- [WORK ITEM] Among the lines below, some may contain the string "balancedness". Say how many do, and give nothing besides the number.

== Segment start ==

import Summits.HodgeConjecture.HodgeConjecture.Theorems.HeckePrymWeilHeckePrymAnchorsCMAnchorWeilLine
import Summits.HodgeConjecture.HodgeConjecture.Theorems.HeckePrymWeilHeckePrymAnchorsCMProjector
import HarnessLib

/-!
# Deligne's family in algebraic-anchor form from the period construction ALONE (item stmt-HodgeConjecture-14496, route HeckePrymWeil)

Line `Sketch`, continuation lead c34 — the RIEMANN-FREE CLOSURE of the crux `HeckePrymAnchors`, main
step. The registered stub of the line is the route decl `DeligneWeilFamily` (item
stmt-HodgeConjecture-16866), whose residual in the tree is [U] ∧ [F]: Deligne's period construction
(hypothesis `h` of
`HodgeTheory/WeilFamilyLevelStructureOfPeriodConstruction.deligne1982_weilFamily_levelStructure_of_periodConstruction`)
and Riemann's theorem / fullness of `H¹` (hypothesis `hF`, only consumer: the tensor-isogeny clause
(b) of 16866). This file proves, from [U] ONLY,

* `kActionAlg_of_periodConstruction` — the charts-only family package through every `(X, Φ)` with a
  non-zero rational Hodge Weil class, in ALGEBRAIC-ANCHOR form (the hypothesis of the landed
  `heckePrymAnchors_of_kActionAlg`, `Theorems/HeckePrymWeilHeckePrymAnchorsOfAlgebraicAnchor`): the
  family, its global `√-p`, the charts and the flat section through `e^{-1 *} c` exactly as in the
  tree's reduction (level structure ⟹ flat section, `exists_continuous_section_of_integral_level`);
  and at the fibre `Y` over the rational diagonal CM point `J_R` (period surjectivity at ONE point) the
  strong Weil plane is ALGEBRAIC by the KEY LEMMA `cm_weilClassesOf_le_algebraicClasses`
  (`…CMAnchorWeilLine`: Lefschetz `(1,1)` on `Y` + Kleiman moving) fed with the CM projector
  `cm_projector_of_periodPoint` (`…CMProjector`) and balancedness of `Y` (Prop. 4.4 at `X`, transported
  along the connected base).

The composition with `heckePrymAnchors_of_kActionAlg` ([U] ⟹ `HeckePrymAnchors`) is the sequel file
`Theorems/HeckePrymWeilHeckePrymAnchorsOfPeriodConstructionCrux`. So the residual of THIS crux is the
period construction [U] alone (Deligne's `Γ\B → Γ\X⁺`, Baily–Borel/Borel,
[MumfordFogartyKirwan1994, Thm. 7.9]); Riemann's theorem drops out. No definition, no `sorry`; the
only hypothesis is [U], displayed verbatim.
-/

noncomputable section

-- every declaration of this problem lives in `Summit.HodgeConjecture.HodgeConjecture.…` (summit = sub-problem)
set_option linter.dupNamespace false

open CategoryTheory AlgebraicGeometry Limits MonoidalCategory CartesianMonoidalCategory
open Literature.AlgebraicTopology.SingularHomology
open scoped TensorProduct

namespace Summit.HodgeConjecture.HodgeConjecture.Theorems.HeckePrymWeilLine

open Literature.AlgebraicGeometry Literature.AlgebraicGeometry.Motives Literature.AlgebraicGeometry.HodgeTheory

/-- **Deligne's abelian scheme with `K`-action in algebraic-anchor form, from the period construction
ALONE.** Suppose the PERIOD CONSTRUCTION [U] (hypothesis `h` of
`deligne1982_weilFamily_levelStructure_of_periodConstruction`, verbatim: for every complex abelian
`2n`-fold `(P, ψ₀)` with `ψ₀ ≫ ψ₀ = -d`, a smooth projective family through `P` over a smooth
irreducible quasi-projective base embedded in `ℙᴺ × S`, the global `√-d` with fibre charts, a
level-`n'` structure at the base point, and PERIOD SURJECTIVITY onto `X⁺(D_P)`;
[Deligne1982HodgeCycles], proof of Thm. 4.8, pp. 48–51). Then the charts-only family package through
every `(X, Φ)` with a non-zero rational Hodge Weil class holds in ALGEBRAIC-ANCHOR form: the fibre over
the rational diagonal CM point `J_R` of `X⁺(D_X)` (`WeilDatum.exists_isWeilComplexStructure_rational`)
has an algebraic strong Weil plane — by the KEY LEMMA `cm_weilClassesOf_le_algebraicClasses` applied
to the CM projector `cm_projector_of_periodPoint` (balancedness of the fibre by Prop. 4.4 at `X` and
transport along the connected base, as in the tree's reduction), with NO appeal to Riemann's theorem /
fullness [F]. The flat section through `e^{-1 *} c` comes from the level structure exactly as in
`deligne1982_weilFamily_kAction_of_levelStructure`.
[cite: Deligne1982HodgeCycles, proof of Thm. 4.8 (pp. 47–52), Prop. 4.4, Lemma 4.5]
[cite: vanGeemen1994HodgeAV, 5.3–5.11] [cite: MumfordFogartyKirwan1994, Thm. 7.9–7.10] -/
theorem kActionAlg_of_periodConstruction :
    (∀ (n d : ℕ), 1 ≤ n → 1 ≤ d → ∀ (P : AbelianVariety ℂ) (ψ₀ : P ⟶ P) (e : ProjectiveEmbedding P.X) (a : complexBetti (projectiveSpace e.n ℂ) 2), P.dim = 2 * n → ψ₀ ≫ ψ₀ = -((d : ℤ) • 𝟙 P) → ∀ (ha : IsRationalClass a) (ha0 : a ≠ 0), ∃ (𝒳 S : SchemeOver ℂ) (f : 𝒳 ⟶ S) (g : 𝒳 ⟶ 𝒳) (s₀ : ComplexPoints S) (e' : P.X ≅ fiberOver f s₀) (Y : ComplexPoints S → AbelianVariety ℂ) (Ψ : ∀ s, Y s ⟶ Y s) (ε : ∀ s, (Y s).X ≅ fiberOver f s) (N : ℕ) (ι : 𝒳 ⟶ CategoryTheory.MonoidalCategoryStruct.tensorObj (projectiveSpace N ℂ) S), IsSmoothProjectiveFamily f (2 * n) ∧ AlgebraicGeometry.IsClosedImmersion ι.left ∧ ι ≫ CategoryTheory.CartesianMonoidalCategory.snd (projectiveSpace N ℂ) S = f ∧ IrreducibleSpace S.left ∧ AlgebraicGeometry.Smooth S.hom ∧ IsQuasiProjectiveOver S ∧ g ≫ f = f ∧ (e'.hom ≫ fiberι f s₀) ≫ g = ψ₀.hom.hom.hom ≫ (e'.hom ≫ fiberι f s₀) ∧ (∀ s, (Y s).dim = 2 * n ∧ Ψ s ≫ Ψ s = -((d : ℤ) • 𝟙 (Y s)) ∧ ((ε s).hom ≫ fiberι f s) ≫ g = (Ψ s).hom.hom.hom ≫ ((ε s).hom ≫ fiberι f s)) ∧ (∃ (ιb : Type) (_ : Fintype ιb) (_ : DecidableEq ιb) (b : Module.Basis ιb ℂ (complexBetti (fiberOver f s₀) 1)) (Jℤ : Matrix ιb ιb ℤ) (n' : ℕ), 3 ≤ n' ∧ (∀ g₀ : fiberOver f s₀ ⟶ fiberOver f s₀, g₀ ≫ fiberι f s₀ = fiberι f s₀ ≫ g → LinearMap.toMatrix b b (complexBetti.map g₀ 1).hom = Jℤ.map (Int.castRingHom ℂ)) ∧ ∀ (hU : IsCohomologicallyLocallyTrivialOn f (Set.univ : Set (ComplexPoints S))) (γ : Path.Homotopic.Quotient (⟨s₀, Set.mem_univ s₀⟩ : (Set.univ : Set (ComplexPoints S))) ⟨s₀, Set.mem_univ s₀⟩), ∃ Dℤ : Matrix ιb ιb ℤ, LinearMap.toMatrix b b (transportLinear f 1 hU γ :) = (1 + (n' : ℤ) • Dℤ).map (Int.castRingHom ℂ)) ∧ ∃ (m : ℕ) (hm : 1 ≤ m) (hPm : P.dim = m + 1) (hd : 0 < d) (hψ : ψ₀ ≫ ψ₀ = -(d • 𝟙 P)) (ω : complexBetti P.X (2 + 2 * m)) (hω : IsRationalClass ω) (hω0 : ω ≠ 0), ∀ (J : (weilDatumOfKsymm hm hPm hd hψ e ha ha0 hω hω0).Cx →ₗ[ℂ] (weilDatumOfKsymm hm hPm hd hψ e ha ha0 hω hω0).Cx) (hW : Motives.IsWeilComplexStructure (weilDatumOfKsymm hm hPm hd hψ e ha ha0 hω hω0).hForm J), ∃ (s : ComplexPoints S) (β : bettiCohomology P.X 1 ≃ₗ[ℚ] bettiCohomology (Y s).X 1), (∀ x, β (bettiCohomology.map ψ₀.hom.hom.hom 1 x) = bettiCohomology.map (Ψ s).hom.hom.hom 1 (β x)) ∧ ∀ x ∈ ((weilDatumOfKsymm hm hPm hd hψ e ha ha0 hω hω0).hodgeStructure J hW.sq).piece 1 0, IsOfHodgeType (2 * n) (Y s).X 1 1 0 (Motives.ofRatClassBaseChange (ComplexPoints (Y s).X) 1 (β.toLinearMap.baseChange ℂ x))) → ∀ p : ℕ, p.Prime → p % 4 = 3 → 7 ≤ p → ∀ (k : ℕ), 1 ≤ k → ∀ (X : AbelianVariety ℂ) (Φ : X ⟶ X), X.dim = 2 * k → Φ ≫ Φ = -((p : ℤ) • 𝟙 X) → ∀ c : complexBetti X.X (2 * k), c ∈ weilClassesOf X Φ k p → c ≠ 0 → IsRationalClass c → IsOfHodgeType (2 * k) X.X (2 * k) k k c → ∃ (𝒳 S : SchemeOver ℂ) (f : 𝒳 ⟶ S) (g : 𝒳 ⟶ 𝒳) (s₁ s₀ : ComplexPoints S) (e : X.X ≅ fiberOver f s₁) (σ : ComplexPoints S → FiberClass f (2 * k)), IsSmoothProjectiveFamily f (2 * k) ∧ (∃ (N : ℕ) (ι : 𝒳 ⟶ projectiveSpace N ℂ ⊗ S), IsClosedImmersion ι.left ∧ ι ≫ snd (projectiveSpace N ℂ) S = f) ∧ IrreducibleSpace S.left ∧ AlgebraicGeometry.Smooth S.hom ∧ IsQuasiProjectiveOver S ∧ g ≫ f = f ∧ (∀ s : ComplexPoints S, ∃ (A' : AbelianVariety ℂ) (φ' : A' ⟶ A') (e' : A'.X ≅ fiberOver f s), A'.dim = 2 * k ∧ φ' ≫ φ' = -((p : ℤ) • 𝟙 A') ∧ (e'.hom ≫ fiberι f s) ≫ g = φ'.hom.hom.hom ≫ (e'.hom ≫ fiberι f s)) ∧ (e.hom ≫ fiberι f s₁) ≫ g = Φ.hom.hom.hom ≫ (e.hom ≫ fiberι f s₁) ∧ Continuous σ ∧ (∀ s, (σ s).pt = s) ∧ σ s₁ = ⟨s₁, complexBetti.map e.inv (2 * k) c⟩ ∧ ∃ (Y : AbelianVariety ℂ) (Ψ : Y ⟶ Y) (e₀ : Y.X ≅ fiberOver f s₀), weilClassesOf Y Ψ k p ≤ algebraicClasses Y.X k ∧ (e₀.hom ≫ fiberι f s₀) ≫ g = Ψ.hom.hom.hom ≫ (e₀.hom ≫ fiberι f s₀) := by
  intro h p hp hp4 hp7 k hk X Φ hX hΦ c hc hc0 hrat hH
  have hp0 : 0 < p := hp.pos
  -- a projective embedding of `X` and a non-zero rational class on its projective space
  have hXsp : IsSmoothProjective (2 * k) X.X := Motives.isSmoothProjective_of_dim_eq' hX
  let eX : ProjectiveEmbedding X.X := hXsp.isProjectiveOver.projectiveEmbedding
  have hNX : 1 ≤ eX.n := le_trans (by omega) (le_of_isClosedImmersion_projectiveSpace hXsp eX.ι)
  obtain ⟨a, ha, ha0⟩ := exists_isRationalClass_ne_zero_projectiveSpace hNX
  -- the period construction through `X`
  obtain ⟨𝒳, S, f, g, s₁, e, Yf, Ψf, ε, N, ι, hfam, hιci, hιf, hirr, hsm, hSqp, hg, he, hfib, hlev, hU⟩ :=
    h k p hk hp0 X Φ eX a hX hΦ ha ha0
  obtain ⟨m, hm, hXm, hd, hΦ', ω, hω, hω0, hsurj⟩ := hU
  set D := weilDatumOfKsymm hm hXm hd hΦ' eX ha ha0 hω hω0 with hD
  haveI : FiniteDimensional ℚ (bettiCohomology X.X 1) := finite_bettiCohomology_one X
  have hV : Module.finrank ℚ (bettiCohomology X.X 1) = 4 * k := by rw [finrank_bettiCohomology_one, hX]; ring
  -- the rational point `J_R` of `X⁺(D)` and the fibre `Y = Y_{s₀}` over it
  obtain ⟨P, Nn, R, hRα, hPα, hNα, hcpl, -, -, -, -, -, -, -, -, hW, hEP, hEN, -, -⟩ :=
    D.exists_isWeilComplexStructure_rational
  obtain ⟨s₀, β, hβK, hβH⟩ := hsurj _ hW
  obtain ⟨hY₀, hΨ₀, hε₀⟩ := hfib s₀
  have hY₀sp : IsSmoothProjective (2 * k) (Yf s₀).X := Motives.isSmoothProjective_of_dim_eq' hY₀
  have hβH' : ∀ x ∈ HodgeStructure.cxF1 (D.realJ ((D.c : ℂ) • D.cxMap R hRα)),
      IsOfHodgeType (2 * k) (Yf s₀).X 1 1 0
        (Motives.ofRatClassBaseChange (ComplexPoints (Yf s₀).X) 1 (β.toLinearMap.baseChange ℂ x)) :=
    fun x hx => hβH x (by rwa [WeilDatum.piece_one_zero_hodgeStructure])
  have hβK' : ∀ x, β (D.α x) = bettiCohomology.map (Ψf s₀).hom.hom.hom 1 (β x) := fun x => hβK x
  -- the base: `S(ℂ)` is a (locally) path-connected manifold and `R• f_* ℂ` is a local system on it
  haveI := hsm
  haveI := hirr
  haveI : LocallyOfFiniteType S.hom := hSqp.locallyOfFiniteType
  haveI : ConnectedSpace (ComplexPoints S) := (Motives.ComplexPoints.connectedSpace_iff_holds S).2 inferInstance
  obtain ⟨dS, hdS⟩ := exists_smoothOfRelativeDimension_of_connectedSpace_complexPoints S
  haveI := hdS
  haveI := pathConnectedSpace_complexPoints_of_smoothOfRelativeDimension S dS
  letI := Motives.ComplexPoints.chartedSpace S dS
  haveI : LocallyPathConnectedSpace (ComplexPoints S) :=
    ChartedSpace.locallyPathConnectedSpace (EuclideanSpace ℝ (Fin (2 * dS))) (ComplexPoints S)
  have hUct := isCohomologicallyLocallyTrivialOn_univ_of_isSmoothProjectiveFamily f dS hfam hSqp
  have hgf' := fun t ↦ exists_fiberHom_comp_fiberι f g hg t
  choose gf hgf using hgf'
  have hsp : ∀ t : ComplexPoints S, IsSmoothProjective (2 * k) (fiberOver f t) := fun t ↦ hfam.isSmoothProjective t
  obtain ⟨mε, εm, hεm⟩ := exists_forall_isClosedImmersion_fiberι_comp f hfam ⟨N, ι, hιci, hιf⟩ hSqp
  -- the chart at `s₁`
  haveI := finite_complexBetti (hfam.isSmoothProjective s₁) 1
  have hΦ'' : Φ ≫ Φ = -(p • 𝟙 X) := by rw [hΦ, natCast_zsmul]
  have he' : e.hom ≫ gf s₁ = Φ.hom.hom.hom ≫ e.hom :=
    hom_comp_fiberHom_eq_of_comp_fiberι f g (hgf s₁) e Φ.hom.hom.hom he
  set μ : ℂ := Complex.I * (Real.sqrt p : ℂ) with hμ
  have hE₁ : Module.finrank ℂ ↥(Module.End.eigenspace (complexBetti.map (gf s₁) 1).hom μ) = 2 * k := by
    rw [finrank_eigenspace_eq_of_iso e (gf s₁) he' μ 1]
    have h2 := two_mul_finrank_eigenspace_eq hp0 hΦ''
    rw [Motives.AbelianVariety.finrank_complexBetti_one, hX, ← hμ] at h2
    omega
  /- (i) `Y` is balanced: `X` is (Prop. 4.4 applied to `c`), and the multiplicity is constant along
    the connected base. -/
  have hbalY : Module.finrank ℂ ↥(Module.End.eigenspace (complexBetti.map (Ψf s₀).hom.hom.hom 1).hom μ ⊓
      hodgeOneZero hY₀sp) = k := by
    have hbal₁ : Module.finrank ℂ ↥(Module.End.eigenspace (complexBetti.map (gf s₁) 1).hom μ ⊓
        hodgeOneZero (hsp s₁)) = k := by
      rw [finrank_eigenspace_inf_hodgeOneZero_eq_of_iso hX (hsp s₁) e (gf s₁) he' μ]
      exact finrank_eq_of_mem_weilClassesOf hk hX hp0 hΦ'' hc hc0 hH
    have hε₀' : (ε s₀).hom ≫ gf s₀ = (Ψf s₀).hom.hom.hom ≫ (ε s₀).hom :=
      hom_comp_fiberHom_eq_of_comp_fiberι f g (hgf s₀) (ε s₀) (Ψf s₀).hom.hom.hom hε₀
    let γ : Path (⟨s₁, Set.mem_univ s₁⟩ : (Set.univ : Set (ComplexPoints S))) ⟨s₀, Set.mem_univ s₀⟩ :=
      (PathConnectedSpace.somePath s₁ s₀).map (continuous_id.subtype_mk _)
    rw [← finrank_eigenspace_inf_hodgeOneZero_eq_of_iso hY₀ (hsp s₀) (ε s₀) (gf s₀) hε₀' μ]
    exact finrank_eigenspace_inf_hodgeOneZero_eq_of_path' f (by omega) hsp hUct g hg gf hgf μ εm hεm ⟦γ⟧
      hE₁ hbal₁
  /- (ii) the CM projector at `Y` and the KEY LEMMA: the strong Weil plane of `(Y, Ψ)` is algebraic. -/
  have hι : D.iSqrt = μ := by
    rw [hμ, WeilDatum.iSqrt, hD, weilDatumOfKsymm_d, Rat.cast_natCast]
  obtain ⟨Pr, hPr, hPrT, hPrrat, hrange, hker⟩ :=
    cm_projector_of_periodPoint hY₀ hV D hRα hPα hNα hcpl hW.sq hEP hEN β (Ψf s₀) hβK' hβH'
  rw [hι] at hrange hker
  have hΨ₀' : Ψf s₀ ≫ Ψf s₀ = -(p • 𝟙 (Yf s₀)) := by rw [hΨ₀, natCast_zsmul]
  have hWalg : weilClassesOf (Yf s₀) (Ψf s₀) k p ≤ algebraicClasses (Yf s₀).X k :=
    cm_weilClassesOf_le_algebraicClasses hp0 hk hY₀ hΨ₀' Pr hPr hPrT hPrrat hrange hker hbalY
  /- (iii) the flat section through `e^{-1 *} c` from the level structure (as in
    `deligne1982_weilFamily_kAction_of_levelStructure`). -/
  obtain ⟨ιb, _, _, b, Jℤ, n', hn', hJb, hlevel⟩ := hlev
  have hJ := hJb (gf s₁) (hgf s₁)
  have hGG : (complexBetti.map (gf s₁) 1).hom * (complexBetti.map (gf s₁) 1).hom = -((p : ℂ) • 1) := by
    have hinjE : Function.Injective (complexBetti.map e.hom 1) := by
      intro v w hvw
      have h1 := congrArg (complexBetti.map e.inv 1) hvw
      rwa [complexBetti_map_inv_map_hom_of_chart, complexBetti_map_inv_map_hom_of_chart] at h1
    have hcommE : ∀ w, complexBetti.map e.hom 1 (complexBetti.map (gf s₁) 1 w) =
        complexBetti.map Φ.hom.hom.hom 1 (complexBetti.map e.hom 1 w) := by
      intro w
      rw [← ModuleCat.comp_apply, ← complexBetti.map_comp, he', complexBetti.map_comp, ModuleCat.comp_apply]
    ext v
    apply hinjE
    change complexBetti.map e.hom 1 (complexBetti.map (gf s₁) 1 (complexBetti.map (gf s₁) 1 v)) =
      complexBetti.map e.hom 1 ((-((p : ℂ) • (1 : Module.End ℂ _))) v)
    rw [hcommE, hcommE, complexBetti_map_map_one_of_comp_self hΦ'', LinearMap.neg_apply,
      LinearMap.smul_apply, Module.End.one_apply, map_neg, map_smul]
  have hJ2 : Jℤ * Jℤ = -((p : ℤ) • 1) := by
    apply Matrix.map_injective (RingHom.injective_int (Int.castRingHom ℂ))
    change (Jℤ * Jℤ).map _ = (-((p : ℤ) • (1 : Matrix ιb ιb ℤ))).map _
    rw [Matrix.map_mul, ← hJ, ← LinearMap.toMatrix_mul, hGG, map_neg, LinearEquiv.map_smul,
      LinearMap.toMatrix_one]
    ext i j
    simp only [Matrix.map_apply, Matrix.neg_apply, Matrix.smul_apply, Matrix.one_apply, smul_eq_mul,
      mul_ite, mul_one, mul_zero, eq_intCast, Int.cast_neg, Int.cast_ite, Int.cast_natCast, Int.cast_zero]
  have hEm : Module.finrank ℂ ↥(Module.End.eigenspace (complexBetti.map (gf s₁) 1).hom (-μ)) = 2 * k := by
    rw [finrank_eigenspace_eq_of_iso e (gf s₁) he' _ 1, hμ, ← finrank_eigenspace_eq_finrank_eigenspace_neg hp0 hΦ'',
      ← finrank_eigenspace_eq_of_iso e (gf s₁) he' _ 1]
    exact hE₁
  let bμ := Module.finBasisOfFinrankEq ℂ _ hE₁
  let bν := Module.finBasisOfFinrankEq ℂ _ hEm
  have hα := map_inv_mem_eigenLines_of_mem_weilClassesOf e (gf s₁) hp0 hX hΦ'' he' hc
  obtain ⟨σ, hσ, hpt, hσ₁⟩ := exists_continuous_section_of_integral_level f hUct g hg gf hgf s₁ b hp0 Jℤ
    hJ hJ2 hn' (hlevel hUct) μ (I_mul_sqrt_sq p) bμ bν hα
  /- (iv) assemble the algebraic-anchor package. -/
  exact ⟨𝒳, S, f, g, s₁, s₀, e, σ, hfam, ⟨N, ι, hιci, hιf⟩, hirr, hsm, hSqp, hg,
    fun t => ⟨Yf t, Ψf t, ε t, (hfib t).1, (hfib t).2.1, (hfib t).2.2⟩, he, hσ, hpt, hσ₁,
    Yf s₀, Ψf s₀, ε s₀, hWalg, hε₀⟩

end Summit.HodgeConjecture.HodgeConjecture.Theorems.HeckePrymWeilLine

end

== Segment end ==

- [RESULT BELOW] 2